Records from a data collection

import Summits.QuantumFields.YangMills.Theorems.BalabanUVNodesK0GenericCubeOfStepTokensR
import Literature.MathematicalPhysics.QuantumFieldTheory.Balaban1983to89.Node00.TorusCoverGaugeTokensRPrint

/-!
# K0⁷ — Cʷ‴ PART 2: THE PRINT-CUBE COMPOSITION — K0⁷'s body on every family from stub 1 ([15] Prop. 8's top step), STUB 2′ ([6] Prop. 6 on PRINT's cube class at
# big-block size `ρ₀`, `Node00.zdCubP`) and 3ᴬ′ (the sign-free β-box of A1's witness, generic in the cube letter)

Cell `pub-ymgap`, seat `pub-ymgap-dag-n21-c` generation 16 (K0⁷ road lineage; plan g79 WORDS-1 (B) l.24699 ∕ WORD-B1-DECLARER l.24860: stub-2 repair of record (R-b), item (b3);
plan AGREED the threading l.25405).  `--kind proof --supports stmt-QuantumFields-20541 --as helper`.  NEW leaf over PART 1 (p589753), dag-n07-e's (b2) 36c `Node00.TorusCoverGaugeTokensRPrint`
and k0-s2-w2's (b1) `Node00.CarriersB8CubePrint`; nothing modified; no new named fact; 0 `def`.

WHY.  The located fact behind (R-b) (k0-s2-w2 evidence #22): V18's stub 2 reads [6] Prop. 6 on ALL `CubeB8` cubes down to thin collars `ρ = L`, while print's proof (p. 98) covers only cubes
at big-block size `ρ₀ = R₁M₁` (collar∕side∕corners on the `ρ₀`-grid) — stub 2′ := `∃ ρ₀ B₁ c₁, 1 ≤ ρ₀ ∧ 0 ≤ B₁ ∧ 0 < c₁ ∧ B8.Prop6Printed 4 L B₁ c₁ (zdCubP (MatA 2) L ρ₀ ·)` is the print-faithful
text ((b1)), WEAKER than stub 2 (§3).  (b2) re-derived the floor-carrying (9)-token from stub 2′ at EVERY cube letter `M` with the floor letter `c(ρ₀) = (11·4 + 4·(ρ₀·L))·L` and constants
`b9OfP`, `a0OfP` (`gauge9RP_of_prop8TopStep_of_prop6P_of_one_le`).  PART 1 made the K0 road generic in the cube letter `(j, c)` under `c ≤ L^j`.  This file threads `ρ₀` through the ONE place
it enters — the floor letter — by choosing the witness index `j := ρ₀ + 3` (§1: `c(ρ₀) ≤ L^(ρ₀+3)` for `L ≥ 13`), and composes: stub 1 ∧ stub 2′ ∧ 3ᴬ′ ⟹ K0⁷'s body on every family (§2).
This is the (b3) input of the plan's V19 re-cut (V18 STANDS until the plan registers it).

CONTENTS.  §1 `floorP_mul_le_pow`, `gauge9Supplier_of_prop6MemberP` (stub 2′ at `F` ⟹ PART 1's supplier slot at `F`).  §2 ★★★ `record13SepCoPHBody_of_stubs1_2P_3A'`.  §3 `prop6MemberP_of_prop6Member`
(V18 stub 2 ⟹ stub 2′: the direction of the repair, sanity).

HONEST FRAMING: count-neutral kernel bookkeeping BY NAME; CONDITIONAL composition whose antecedents are OPEN (A6: not inhabited here — stub 1 = N07's [15] Prop. 8 ∕ Sect. F at objects,
stub 2′ = N05's [6] Prop. 6 on print's cubes (γ ∕ PRINTED-ALL roads in flight), 3ᴬ′ = NODE O, print-STATED [I] §1 p.264 with unpublished proof [II] p.355); nothing of Bałaban asserted; K0⁷ OPEN;
counts unmoved (typed 28∕28 · discharged 5∕27); one finite 𝕋⁴ programme at fixed ε — NOT continuum ∕ ℝ⁴ ∕ OS ∕ mass gap ∕ Clay.  [15] = Bałaban, CMP 102 (1985) 277 [Balaban1985Variational];
[6] = CMP 99 (1985) 75 [Balaban1985RegularSpaces]; [III] = CMP 119 (1988) 243 [Balaban1988Convergent]; [I] = CMP 109 (1987) 249 [Balaban1987RG1]; [II] = CMP 122 (1989) 355 [Balaban1989LargeFieldII].
-/

noncomputable section

open scoped Matrix.Norms.L2Operator

namespace Summit.QuantumFields.YangMills.Theorems.K0PrintCubeOfStepTokensR

open Literature.MathematicalPhysics.QuantumFieldTheory.Balaban1983to89
open Literature.MathematicalPhysics.QuantumFieldTheory.Balaban1983to89.Node00
open Literature.MathematicalPhysics.QuantumFieldTheory.Balaban1983to89.T4Continuum
open Literature.MathematicalPhysics.QuantumFieldTheory.Balaban1983to89.FlowStep
open Literature.MathematicalPhysics.QuantumFieldTheory.Balaban1983to89.B8LeafModelZd (ZdIdx)
open Summit.QuantumFields.YangMills.Theorems.K0GenericCubeOfStepTokensR (record13SepCoPHBody_of_stub1_of_gauge9Supplier_of_absBetaBoxAt)

/-! ## §1  The witness index `j := ρ₀ + 3` clears the print floor, and stub 2′ fills PART 1's (9)-supplier slot -/

section Supplier

variable (F : T4Family)

/-- **THE PRINT FLOOR FITS UNDER THE CUBE LETTER `L^(ρ₀+3)`**: `(11·4 + 4·(ρ₀·L))·L ≤ L^(ρ₀+3)` for `1 ≤ ρ₀` (`L ≥ 13`: `ρ₀ < L^ρ₀`, so `44 + 4ρ₀L ≤ 13·L·ρ₀ ≤ L²·L^ρ₀`). A2ʷ's collar
reading `c ≤ M₁ = L^j` at the index the composition picks. [cite: Balaban1985RegularSpaces, (1.130) p.99, p.98 (bookkeeping); Balaban1985Variational, (144) p.300] -/
theorem floorP_mul_le_pow {ρ₀ : ℕ} (hρ₀ : 1 ≤ ρ₀) : (11 * 4 + 4 * (ρ₀ * F.L)) * F.L ≤ F.L ^ (ρ₀ + 3) := by
  have hL : 13 ≤ F.L := by obtain ⟨hodd, _⟩ := F.hL; have := F.hL11; rcases hodd with ⟨r, hr⟩; omega
  have hρ : ρ₀ ≤ F.L ^ ρ₀ := (Nat.lt_pow_self (by omega)).le
  have h1 : 44 + 4 * (ρ₀ * F.L) ≤ F.L * F.L * F.L ^ ρ₀ := by
    have h2 : 44 + 4 * (ρ₀ * F.L) ≤ 13 * F.L * ρ₀ := by nlinarith
    have h3 : 13 * F.L * ρ₀ ≤ F.L * F.L * ρ₀ := Nat.mul_le_mul_right _ (Nat.mul_le_mul_right _ hL)
    exact h2.trans (h3.trans (Nat.mul_le_mul_left _ hρ))
  calc (11 * 4 + 4 * (ρ₀ * F.L)) * F.L = (44 + 4 * (ρ₀ * F.L)) * F.L := by ring
    _ ≤ (F.L * F.L * F.L ^ ρ₀) * F.L := Nat.mul_le_mul_right _ h1
    _ = F.L ^ (ρ₀ + 3) := by ring

/-- **STUB 2′ AT `F` FILLS PART 1's (9)-SUPPLIER SLOT AT `F`**: from [6] Prop. 6 on print's cube class at big-block size `ρ₀ ≥ 1` (`zdCubP (MatA 2) L ρ₀`, constants `0 ≤ B₁`, `0 < c₁`), for every
guarded `(B₃, a₀, a₁)` carrying [15] Prop. 8's top step, the floor-carrying (9)-token holds at the cube letter `(L^(ρ₀+3), (11·4 + 4·(ρ₀·L))·L)` with `B₉ = b9OfP·B₃` and the shrunk ceiling
`a₁′ = min a₁ (a0OfP∕B₃)` — dag-n07-e's (b2) `gauge9RP_of_prop8TopStep_of_prop6P_of_one_le` BY NAME at `M := L^(ρ₀+3)`, Prop. 8's ceiling shrunk by `.of_le`.  CONDITIONAL.
[cite: Balaban1985Variational, Thm 1 (8)–(10) p.279, (144)–(152) pp.300–301, Prop. 8 p.304; Balaban1985RegularSpaces, Prop. 6 p.99, p.98] -/
theorem gauge9Supplier_of_prop6MemberP
    (h2P : ∃ (ρ₀ : ℕ) (B₁ c₁ : ℝ), 1 ≤ ρ₀ ∧ 0 ≤ B₁ ∧ 0 < c₁ ∧
      (letI : CStarAlgebra (MatA 2) := {}; B8.Prop6Printed 4 (F.L : ℝ) B₁ c₁ (fun i : ZdIdx 4 F.L => zdCubP (MatA 2) F.L ρ₀ i)))
    (B₃ a₀ a₁ : ℝ) (hB₃ : 2 * (F.L : ℝ) ^ 2 ≤ B₃) (_ha₀ : 0 < a₀) (ha₁ : 0 < a₁)
    (h8 : Prop8RegSepTopStep F 2 (fun ν K Ω => suppDomOfRecord F ν K Ω) B₃ a₀ a₁) :
    ∃ (j c : ℕ) (B₉ a₁' : ℝ), c ≤ F.L ^ j ∧ 0 < B₉ ∧ 0 < a₁' ∧ a₁' ≤ a₁ ∧
      Gauge9RegSepTopStepR F 2 (fun ν K Ω => suppDomOfRecord F ν K Ω) (F.L ^ j) c B₃ B₉ a₀ a₁' := by
  obtain ⟨ρ₀, B₁, c₁, hρ₀, hB₁, hc₁, hP6⟩ := h2P
  have hL : (0 : ℝ) < (F.L : ℝ) := by exact_mod_cast lt_trans Nat.zero_lt_one F.hL.2
  have hBpos : (0 : ℝ) < B₃ := lt_of_lt_of_le (mul_pos two_pos (pow_pos hL 2)) hB₃
  set M : ℕ := F.L ^ (ρ₀ + 3) with hM
  have ha0P : 0 < a0OfP F 2 M (ρ₀ * F.L) B₁ c₁ := a0OfP_pos (F := F) (N := 2) M (ρ₀ * F.L) hB₁ hc₁
  have ha₁' : 0 < min a₁ (a0OfP F 2 M (ρ₀ * F.L) B₁ c₁ / B₃) := lt_min ha₁ (div_pos ha0P hBpos)
  have hle : B₃ * min a₁ (a0OfP F 2 M (ρ₀ * F.L) B₁ c₁ / B₃) ≤ a0OfP F 2 M (ρ₀ * F.L) B₁ c₁ :=
    calc B₃ * min a₁ (a0OfP F 2 M (ρ₀ * F.L) B₁ c₁ / B₃) ≤ B₃ * (a0OfP F 2 M (ρ₀ * F.L) B₁ c₁ / B₃) :=
          mul_le_mul_of_nonneg_left (min_le_right _ _) hBpos.le
      _ = a0OfP F 2 M (ρ₀ * F.L) B₁ c₁ := mul_div_cancel₀ _ hBpos.ne'
  exact ⟨ρ₀ + 3, (11 * 4 + 4 * (ρ₀ * F.L)) * F.L, b9OfP F M (ρ₀ * F.L) B₁ * B₃, min a₁ (a0OfP F 2 M (ρ₀ * F.L) B₁ c₁ / B₃), floorP_mul_le_pow F hρ₀,
    mul_pos (b9OfP_pos (F := F) M (ρ₀ * F.L) hB₁) hBpos, ha₁', min_le_left _ _,
    gauge9RP_of_prop8TopStep_of_prop6P_of_one_le (h8.of_le le_rfl (min_le_left _ _)) hB₁ hc₁ hρ₀ hP6 M hBpos hle⟩

end Supplier

/-! ## §2  ★★★ The print-cube composition: stub 1 ∧ stub 2′ ∧ 3ᴬ′ ⟹ K0⁷'s body on every family -/

section Composition

/-- **★★★ K0⁷'s BODY AT EVERY FAMILY FROM STUB 1, STUB 2′ AND 3ᴬ′** — `h1` = V18 stub 1 VERBATIM ([15] Prop. 8's top step at the record's support selector for SOME guarded `(B₃, a₀, a₁)`);
`h2P` = STUB 2′ VERBATIM (plan g79 l.24860: [6] Prop. 6 on PRINT's cube class at SOME big-block size `ρ₀ ≥ 1`, `Node00.zdCubP (MatA 2) L ρ₀`, constants `0 ≤ B₁`, `0 < c₁`); `h3A'` = 3ᴬ′
(PART 1's text: the sign-free β-box of A1's witness `θ₁₅ᶜᶜᴹ(j)` on some window, for every cube letter `(j, c)` with `c ≤ L^j` and every guarded tuple carrying (8) and the (9)-token there — ρ₀-free).
Proof: §1 fills PART 1's supplier slot at the cube letter `(L^(ρ₀+3), (44 + 4ρ₀L)·L)`, then `record13SepCoPHBody_of_stub1_of_gauge9Supplier_of_absBetaBoxAt`.  CONDITIONAL; K0⁷ NOT closed here;
nothing of Bałaban asserted; V18 stands — this is the (b3) input of the plan's V19. [cite: Balaban1985Variational, Thm 1 (8)–(9) p.279, (144)–(152) pp.300–301, Prop. 8 p.304; Balaban1985RegularSpaces, Prop. 6 p.99, p.98; Balaban1988Convergent, Thm 1 p.262, (2.6)–(2.8) pp.255–256, p.257; Balaban1987RG1, Thm 1 p.259, §1 p.264] -/
theorem record13SepCoPHBody_of_stubs1_2P_3A'
    (h1 : ∀ F : T4Family, ∃ B₃ a₀ a₁ : ℝ, 2 * (F.L : ℝ) ^ 2 ≤ B₃ ∧ 0 < a₀ ∧ 0 < a₁ ∧
      Prop8RegSepTopStep F 2 (fun ν K Ω => suppDomOfRecord F ν K Ω) B₃ a₀ a₁)
    (h2P : ∀ F : T4Family, ∃ (ρ₀ : ℕ) (B₁ c₁ : ℝ), 1 ≤ ρ₀ ∧ 0 ≤ B₁ ∧ 0 < c₁ ∧
      (letI : CStarAlgebra (MatA 2) := {}; B8.Prop6Printed 4 (F.L : ℝ) B₁ c₁ (fun i : ZdIdx 4 F.L => zdCubP (MatA 2) F.L ρ₀ i)))
    (h3A' : ∀ (F : T4Family) (j c : ℕ) (B₃ B₃' a₀ a₁ : ℝ), c ≤ F.L ^ j → 2 * (F.L : ℝ) ^ 2 ≤ B₃ → 0 < B₃' → 0 < a₀ → 0 < a₁ →
      VariationalThm1RegSepCoP7M F 2 B₃ a₀ a₁ →
      Gauge9RegSepTopStepR F 2 (fun ν K Ω => suppDomOfRecord F ν K Ω) (F.L ^ j) c B₃ B₃' a₀ a₁ →
      ∃ γ₀ ε₀ ε₂₉ β' : ℝ, 0 < γ₀ ∧ 0 < ε₀ ∧ 0 < ε₂₉ ∧
        BetaLowerH (-β') γ₀ (betaOfRecord₁₃ F 2 (theta13OfThm1CCM F 2 j ε₀ ε₂₉ B₃ B₃' a₀ a₁)) ∧
        BetaUpperH β' γ₀ (betaOfRecord₁₃ F 2 (theta13OfThm1CCM F 2 j ε₀ ε₂₉ B₃ B₃' a₀ a₁))) :
    ∀ F : T4Family, ∃ θ : Stage13HParams F 2, θ.Provisos₁₃SepCoPH F 2 ∧ (θ.ZhUnity F 2 ∧ θ.SlotsNondegenerate₁₃ F 2) ∧ θ.Admissible F 2 :=
  record13SepCoPHBody_of_stub1_of_gauge9Supplier_of_absBetaBoxAt h1 (fun F => gauge9Supplier_of_prop6MemberP F (h2P F)) h3A'

end Composition

/-! ## §3  The direction of the repair: V18's stub 2 ⟹ stub 2′ (sanity) -/

section Direction

/-- **V18's STUB 2 ⟹ STUB 2′** (at `ρ₀ = 1`, (b1)'s `prop6Printed_zdCubP_of_zdCub`: Prop. 6 on ALL cubes restricts to print's class) — stub 2′ is WEAKER than stub 2; never conversely for
`ρ₀ > 1`.  So every road to V18's stub 2 still lands after the re-cut. [cite: Balaban1985RegularSpaces, Prop. 6 p.99, p.98 (bookkeeping)] -/
theorem prop6MemberP_of_prop6Member (F : T4Family)
    (h2 : ∃ B₁ c₁ : ℝ, 0 ≤ B₁ ∧ 0 < c₁ ∧
      (letI : CStarAlgebra (MatA 2) := {}; B8.Prop6Printed 4 (F.L : ℝ) B₁ c₁ (fun i : ZdIdx 4 F.L => zdCub (MatA 2) F.L i))) :
    ∃ (ρ₀ : ℕ) (B₁ c₁ : ℝ), 1 ≤ ρ₀ ∧ 0 ≤ B₁ ∧ 0 < c₁ ∧
      (letI : CStarAlgebra (MatA 2) := {}; B8.Prop6Printed 4 (F.L : ℝ) B₁ c₁ (fun i : ZdIdx 4 F.L => zdCubP (MatA 2) F.L ρ₀ i)) := by
  obtain ⟨B₁, c₁, hB₁, hc₁, hP6⟩ := h2
  letI : CStarAlgebra (MatA 2) := {}
  exact ⟨1, B₁, c₁, le_rfl, hB₁, hc₁, prop6Printed_zdCubP_of_zdCub (𝔸 := MatA 2) id 1 hP6⟩

end Direction

end Summit.QuantumFields.YangMills.Theorems.K0PrintCubeOfStepTokensR

end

▶ To do:
The string "CStarAlgebra" appears in how many lines above? Answer with the number only.

▶ Solution:
5